import Literature.NumberTheory.Irrationality.FischlerSprangZudilin2019.Asymptotics
import Literature.NumberTheory.Irrationality.FischlerSprangZudilin2019.ManyOddZetaValues
import Literature.LinearAlgebra.Matrix.GeneralizedVandermonde
import Literature.NumberTheory.Transcendental.ZetaLinearFormsCriterion
import Literature.NumberTheory.LFunctions.PrimeNumberTheoremProgressions
import HarnessLib

/-!
# Fischler–Sprang–Zudilin 2019, §6: the main theorem from Lemmas 1–4 (Theorem 2 PROVED modulo Lemma 3)

Topic `Literature/NumberTheory/Irrationality/FischlerSprangZudilin2019`, namespace
`Literature.NumberTheory.Irrationality.FischlerSprangZudilin2019`. Source: S. Fischler, J. Sprang, W. Zudilin,
*Many odd zeta values are irrational*, Compositio Math. **155** (2019) 938–952 = arXiv:1803.08905
[FischlerSprangZudilin2019], §6 "Elimination of odd zeta values" (held: `paper:arxiv-1803.08905`, arXiv text
pp. 9–10, read on the page). EVERYTHING HERE IS PROVED; the only non-kernel input is the named fact
`lemma3` (§4, `Asymptotics.lean`). Main result: **`manyOddZetaValuesIrrational_of_lemma3 : lemma3 →
manyOddZetaValuesIrrational`** (the tree's named fact for Theorem 2, `ManyOddZetaValues.lean`).

## The source (§6), verbatim skeleton
"Let `0 < ε < 1/3`, and let `s` be odd and sufficiently large with respect to `ε`. We take `D` to be the product
of all primes less than or equal to `(1-2ε) log s` … `log D ≤ (1-ε) log s` by the prime number theorem, that
is, `D ≤ s^{1-ε}`. Then `D log D ≤ s^{1-ε} log s`: the assumption of Lemma 3 holds. Notice that `D` has precisely
`δ = 2^{π((1-2ε) log s)}` divisors, with `log δ ≥ (1-3ε)(log 2) log s/log log s`. Assume that the number of
irrational odd zeta values between `ζ(3)` and `ζ(s)` is less than `δ`. Let `3 = i_1 < … < i_{δ-1} ≤ s` be odd
integers such that if `ζ(i) ∉ ℚ` … then `i = i_j` for some `j`. We set `i_0 = 1` … Lemma 4 implies that the matrix
`[d^{i_j}]_{d ∈ 𝒟, 0 ≤ j ≤ δ-1}` is invertible. Therefore, there exist integers `w_d ∈ ℤ` … such that
`∑_d w_d d^{i_j} = 0` for any `j ∈ {1,…,δ-1}` (6.1) and `∑_d w_d d ≠ 0` (6.2). … The crucial point (as in
[Sprang]) is that … `∑_{j=1}^{d} ζ(i, j/d) = d^i ζ(i)`, implying that `r̂_{n,d} = ∑_{j=1}^{d} r_{n,jD/d}
= ∑_j ρ_{0,jD/d} + ∑_{i odd} ρ_i d^i ζ(i)` … `= (d+o(1)) r_{n,1}` … `r̃_n = ∑_d w_d r̂_{n,d}` … no irrational zeta
value … appears in this linear combination … `r̃_n = (∑_d w_d d + o(1)) r_{n,1}` … Denoting by `A` their common
denominator, we deduce from Lemma 2 that `A d_{n+1}^{s+1} r̃_n` is an integer. … `0 < lim |A d_{n+1}^{s+1} r̃_n|^{1/n}
= e^{s+1} g(x₀) < (e/3)^{s+1} < 1`. This contradiction concludes the proof of Theorem 2."

## Contents (all PROVED)
* `sum_hurwitzValue_eq` — "the crucial point" `∑_{j=1}^{d} ζ(i, j/d) = d^i ζ(i)` (`i ≥ 2`);
* `R_shift_nonneg`, `R_shift_pos`, `r_pos` — `r_{n,j} = ∑_k c_{k,j} > 0` (the terms `R_n(m+j/D)` vanish for
  `1 ≤ m < n` and are positive from `m = n` on);
* `exists_int_weights` — (6.1)–(6.2) from Lemma 4 (tree: `GeneralizedVandermonde.det_genVandermonde_ne_zero`)
  and the adjugate of the integer matrix `[d^{i}]`;
* `card_divisors_le_card_irrational` — the elimination argument for fixed `(s, D)`: `s` odd, `s ≥ 3D`, `D` even,
  the conclusions of Lemma 3 for `(s, D)` (`r_{n,1}^{1/n} → γ < 3^{-(s+1)}`, `r_{n,j'}/r_{n,1} → 1`) and
  `#{d ∣ D} ≤ #{odd i ∈ [3,s]} + 1` give `#{d ∣ D} ≤ #{odd i ∈ [3,s] : ζ(i) ∉ ℚ}` (Lemmas 1, 2 from
  `LinearForms.lean`; `d_{n+1}^{1/n} → e` from the tree's `tendsto_log_lcmUpto_div`; a root-test lemma);
* `card_divisors_primorial` — `#{d ∣ ∏_{p ≤ N} p} = 2^{π(N)}`;
* `manyOddZetaValuesIrrational_of_lemma3` — the choice `ε' = min(ε, 1/4)/3`, `D = ∏_{p ≤ (1-2ε') log s} p`,
  `log D ≤ (1-ε') log s` (tree: `Literature.NumberTheory.LFunctions.chebyshevTheta_sub_self_isLittleO`),
  `π((1-2ε') log s) ≥ (1-ε) log s/log log s` (tree: `…primeCounting_isEquivalent_holds`), `3D ≤ s`,
  `C₀ D log D ≤ s` (`log s = o(s^{ε'})`), `D` even (so `Dn` is even for every `n`, as Lemma 1 requires), and
  the previous items.

## Design notes
The contradiction is run on the real sequence `A d_{n+1}^{s+1} r̃_n` written as
`A · (d_{n+1}^{s+1} r_{n,1}) · (r̃_n / r_{n,1})`: the middle factor tends to `0` by the root test
(`(d_{n+1}^{s+1} r_{n,1})^{1/n} → e^{s+1} γ < (e/3)^{s+1} < 1`), the last one to `∑_d w_d d ≠ 0`. The source's
"`i_1 = 3`" is inessential and not imposed (any `δ-1` odd exponents in `[3, s]` covering the irrational ones do).
Cell zeta5-irr (rung F-Z1): a structural reduction of a COUNTING theorem to its analytic lemma; nothing here
bears on `ζ(5)`.
-/

noncomputable section

open Finset Filter Polynomial

namespace Literature.NumberTheory.Irrationality.FischlerSprangZudilin2019

open _root_.Topology
open Literature.NumberTheory.Transcendental (zetaValue)
open Literature.NumberTheory.Irrationality.DirichletLValues (hurwitzValue)

/-! ### §6, "the crucial point": `∑_{j=1}^{d} ζ(i, j/d) = d^i ζ(i)` -/

/-- Summability of the Hurwitz series `∑_{n ≥ 0} (n+a)^{-i}`, `i ≥ 2`, `a > 0`. [folklore] -/
private theorem summable_hurwitz {a : ℝ} (ha : 0 < a) {i : ℕ} (hi : 2 ≤ i) :
    Summable (fun n : ℕ => 1 / ((n : ℝ) + a) ^ i) := by
  have h := (Real.summable_one_div_nat_add_rpow a i).2 (by exact_mod_cast hi)
  refine h.congr fun n => ?_
  rw [abs_of_pos (by positivity), Real.rpow_natCast]

/-- `∑_{m < a b} f(m) = ∑_{ν<a} ∑_{j<b} f(ν b + j)`. [folklore] -/
private theorem sum_range_mul_blocks {M : Type*} [AddCommMonoid M] (f : ℕ → M) (a b : ℕ) :
    ∑ m ∈ range (a * b), f m = ∑ ν ∈ range a, ∑ j ∈ range b, f (ν * b + j) := by
  induction a with
  | zero => simp
  | succ a ih => rw [Nat.succ_mul, sum_range_add, ih, sum_range_succ]

/-- **"The crucial point (as in [Sprang])"**: for `d ≥ 1` and `i ≥ 2`,
`∑_{j=1}^{d} ζ(i, j/d) = ∑_{n ≥ 0} ∑_{j=1}^{d} d^i/(dn+j)^i = d^i ζ(i)`.
[cite: FischlerSprangZudilin2019, §6 (displayed identity before the definition of r̂_{n,d})] -/
theorem sum_hurwitzValue_eq (d : ℕ) (hd : 1 ≤ d) (i : ℕ) (hi : 2 ≤ i) :
    ∑ j ∈ range d, hurwitzValue i (((j : ℝ) + 1) / d) = (d : ℝ) ^ i * zetaValue i := by
  have hd0 : (0 : ℝ) < d := by exact_mod_cast hd
  -- left: the sum of the `d` Hurwitz series is the limit of its rectangular partial sums
  have hL : Tendsto (fun N : ℕ => ∑ j ∈ range d, ∑ ν ∈ range N, 1 / ((ν : ℝ) + ((j : ℝ) + 1) / d) ^ i)
      atTop (𝓝 (∑ j ∈ range d, hurwitzValue i (((j : ℝ) + 1) / d))) := by
    refine tendsto_finsetSum _ fun j _ => ?_
    have hs := summable_hurwitz (by positivity : (0 : ℝ) < ((j : ℝ) + 1) / d) hi
    rw [hurwitzValue]
    exact hs.hasSum.tendsto_sum_nat
  -- right: `d^i ∑_{m < dN} (m+1)^{-i} → d^i ζ(i)`
  have hζ : HasSum (fun m : ℕ => 1 / ((m : ℝ) + 1) ^ i) (zetaValue i) := by
    have hs : Summable (fun m : ℕ => 1 / (m : ℝ) ^ i) := Real.summable_one_div_nat_pow.2 (by omega)
    have h := (hasSum_nat_add_iff' (f := fun m : ℕ => 1 / (m : ℝ) ^ i) 1).2 hs.hasSum
    rw [zetaValue]
    rw [sum_range_one, Nat.cast_zero, zero_pow (by omega : i ≠ 0), div_zero, sub_zero] at h
    refine h.congr_fun fun m => ?_
    push_cast
    rfl
  have hR : Tendsto (fun N : ℕ => (d : ℝ) ^ i * ∑ m ∈ range (N * d), 1 / ((m : ℝ) + 1) ^ i)
      atTop (𝓝 ((d : ℝ) ^ i * zetaValue i)) := by
    refine (hζ.tendsto_sum_nat.comp ?_).const_mul _
    exact tendsto_id.atTop_mul_const' hd
  -- the two partial-sum sequences coincide
  have heq : ∀ N : ℕ, ∑ j ∈ range d, ∑ ν ∈ range N, 1 / ((ν : ℝ) + ((j : ℝ) + 1) / d) ^ i =
      (d : ℝ) ^ i * ∑ m ∈ range (N * d), 1 / ((m : ℝ) + 1) ^ i := by
    intro N
    rw [sum_comm, sum_range_mul_blocks, mul_sum]
    refine sum_congr rfl fun ν _ => ?_
    rw [mul_sum]
    refine sum_congr rfl fun j _ => ?_
    have h1 : (ν : ℝ) + ((j : ℝ) + 1) / d = (((ν * d + j : ℕ) : ℝ) + 1) / d := by
      push_cast
      field_simp
      ring
    rw [h1, div_pow, one_div_div, mul_one_div]
  simp_rw [heq] at hL
  exact tendsto_nhds_unique hL hR

/-! ### Positivity of the linear forms -/

/-- `R_n(m + 1 + j/D) = 0` for `m + 2 ≤ n` (a zero `t = n - j'/D` of the numerator) and `> 0` for `m + 1 ≥ n`
(all factors positive); in particular `R_n(m + 1 + j/D) ≥ 0` ("`r_{n,j} = ∑_k c_{k,j}` is a sum of positive
terms", `c_{k,j} = R_n(n+k+j/D)`). [cite: FischlerSprangZudilin2019, §4 proof of Lemma 3] -/
theorem R_shift_nonneg {s D n : ℕ} {j : ℕ} (hj : 1 ≤ j) (hjD : j ≤ D) (m : ℕ) :
    0 ≤ R s D n ((m : ℚ) + 1 + (j : ℚ) / D) := by
  have hD0 : (0 : ℚ) < D := by exact_mod_cast (hj.trans hjD)
  rw [R]
  by_cases hm : m + 2 ≤ n
  · -- a zero of the numerator
    have hzero : ∏ j' ∈ range (3 * D * n + 1), ((m : ℚ) + 1 + (j : ℚ) / D - n + (j' : ℚ) / D) = 0 := by
      have hidx : j ≤ D * (n - m - 1) := hjD.trans (Nat.le_mul_of_pos_right _ (by omega))
      refine prod_eq_zero (i := D * (n - m - 1) - j) (mem_range.2 ?_) ?_
      · have h1 : D * (n - m - 1) ≤ D * n := Nat.mul_le_mul_left _ (by omega)
        have h2 : D * n ≤ 3 * D * n := by nlinarith
        generalize D * (n - m - 1) = A at *
        generalize 3 * D * n = B at *
        omega
      · have hc : ((n - m - 1 : ℕ) : ℚ) = (n : ℚ) - m - 1 := by
          rw [Nat.sub_sub, Nat.cast_sub (by omega : m + 1 ≤ n)]
          push_cast
          ring
        rw [Nat.cast_sub hidx, Nat.cast_mul, hc]
        field_simp
        ring
    rw [hzero, mul_zero, zero_div]
  · refine div_nonneg (mul_nonneg (by positivity) (prod_nonneg fun j' _ => ?_))
      (pow_nonneg (prod_nonneg fun j' _ => by positivity) _)
    have : (n : ℚ) ≤ m + 1 := by exact_mod_cast (by omega : n ≤ m + 1)
    have : (0 : ℚ) ≤ (j : ℚ) / D := by positivity
    have : (0 : ℚ) ≤ (j' : ℚ) / D := by positivity
    linarith

/-- `R_n(m + 1 + j/D) > 0` for `m + 1 ≥ n`. [cite: FischlerSprangZudilin2019, §4 proof of Lemma 3] -/
theorem R_shift_pos {s D n : ℕ} {j : ℕ} (hj : 1 ≤ j) (hjD : j ≤ D) {m : ℕ} (hm : n ≤ m + 1) :
    0 < R s D n ((m : ℚ) + 1 + (j : ℚ) / D) := by
  have hD0 : (0 : ℚ) < D := by exact_mod_cast (hj.trans hjD)
  rw [R]
  refine div_pos (mul_pos (by positivity) (prod_pos fun j' _ => ?_))
    (pow_pos (prod_pos fun j' _ => by positivity) _)
  have : (n : ℚ) ≤ m + 1 := by exact_mod_cast hm
  have : (0 : ℚ) < (j : ℚ) / D := by positivity
  have : (0 : ℚ) ≤ (j' : ℚ) / D := by positivity
  linarith

/-- **`r_{n,j} > 0`** for `s` odd, `s ≥ 3D`, `n ≥ 1`, `Dn` even, `j ∈ {1, …, D}`.
[cite: FischlerSprangZudilin2019, §4 proof of Lemma 3] -/
theorem r_pos {s D n : ℕ} (hs : Odd s) (h3D : 3 * D ≤ s) (hn : 1 ≤ n) (hDn : Even (D * n))
    {j : ℕ} (hj : 1 ≤ j) (hjD : j ≤ D) : 0 < r s D n j := by
  obtain ⟨c, hc, -⟩ := exists_isPF s D n 0 h3D hn (hj.trans hjD) (fun k _ _ => dvd_zero _)
  have hsum := (lemma1 hs h3D hn hDn hc j hj hjD).summable
  rw [r]
  refine hsum.tsum_pos (fun m => by exact_mod_cast R_shift_nonneg hj hjD m) n ?_
  exact_mod_cast R_shift_pos hj hjD (by omega)

/-! ### Two limit lemmas -/

/-- **Root test**: if `a_n ≥ 0` and `a_n^{1/n} → L < 1` then `a_n → 0`. [folklore] -/
private theorem tendsto_zero_of_rpow_tendsto {a : ℕ → ℝ} (ha : ∀ n, 0 ≤ a n) {L : ℝ} (hL : L < 1)
    (h : Tendsto (fun n => (a n) ^ ((1 : ℝ) / n)) atTop (𝓝 L)) : Tendsto a atTop (𝓝 0) := by
  set q : ℝ := (max L 0 + 1) / 2 with hq
  have hq1 : q < 1 := by
    rw [hq]; have := le_max_right L 0; have := max_lt hL one_pos; linarith
  have hq0 : 0 ≤ q := by rw [hq]; have := le_max_right L 0; linarith
  have hLq : L < q := by rw [hq]; have := le_max_left L 0; have := max_lt hL one_pos; linarith
  have hev : ∀ᶠ n : ℕ in atTop, a n ≤ q ^ n := by
    filter_upwards [h.eventually (Iio_mem_nhds hLq), eventually_ge_atTop 1] with n hn hn1
    have hn0 : (n : ℝ) ≠ 0 := by exact_mod_cast (by omega : n ≠ 0)
    have e : a n = ((a n) ^ ((1 : ℝ) / n)) ^ n := by
      rw [← Real.rpow_natCast, ← Real.rpow_mul (ha n), one_div_mul_cancel hn0, Real.rpow_one]
    rw [e]
    exact pow_le_pow_left₀ (Real.rpow_nonneg (ha n) _) hn.le n
  exact squeeze_zero' (Eventually.of_forall ha) hev (tendsto_pow_atTop_nhds_zero_of_lt_one hq0 hq1)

---

INSTRUCTIONS TO FOLLOW: Above are the records; repeat exactly the lines from the one holding "the previous items." down to the one holding "the root test", end lines included.

EXERCISE RESPONSE:
  the previous items.

## Design notes
The contradiction is run on the real sequence `A d_{n+1}^{s+1} r̃_n` written as
`A · (d_{n+1}^{s+1} r_{n,1}) · (r̃_n / r_{n,1})`: the middle factor tends to `0` by the root test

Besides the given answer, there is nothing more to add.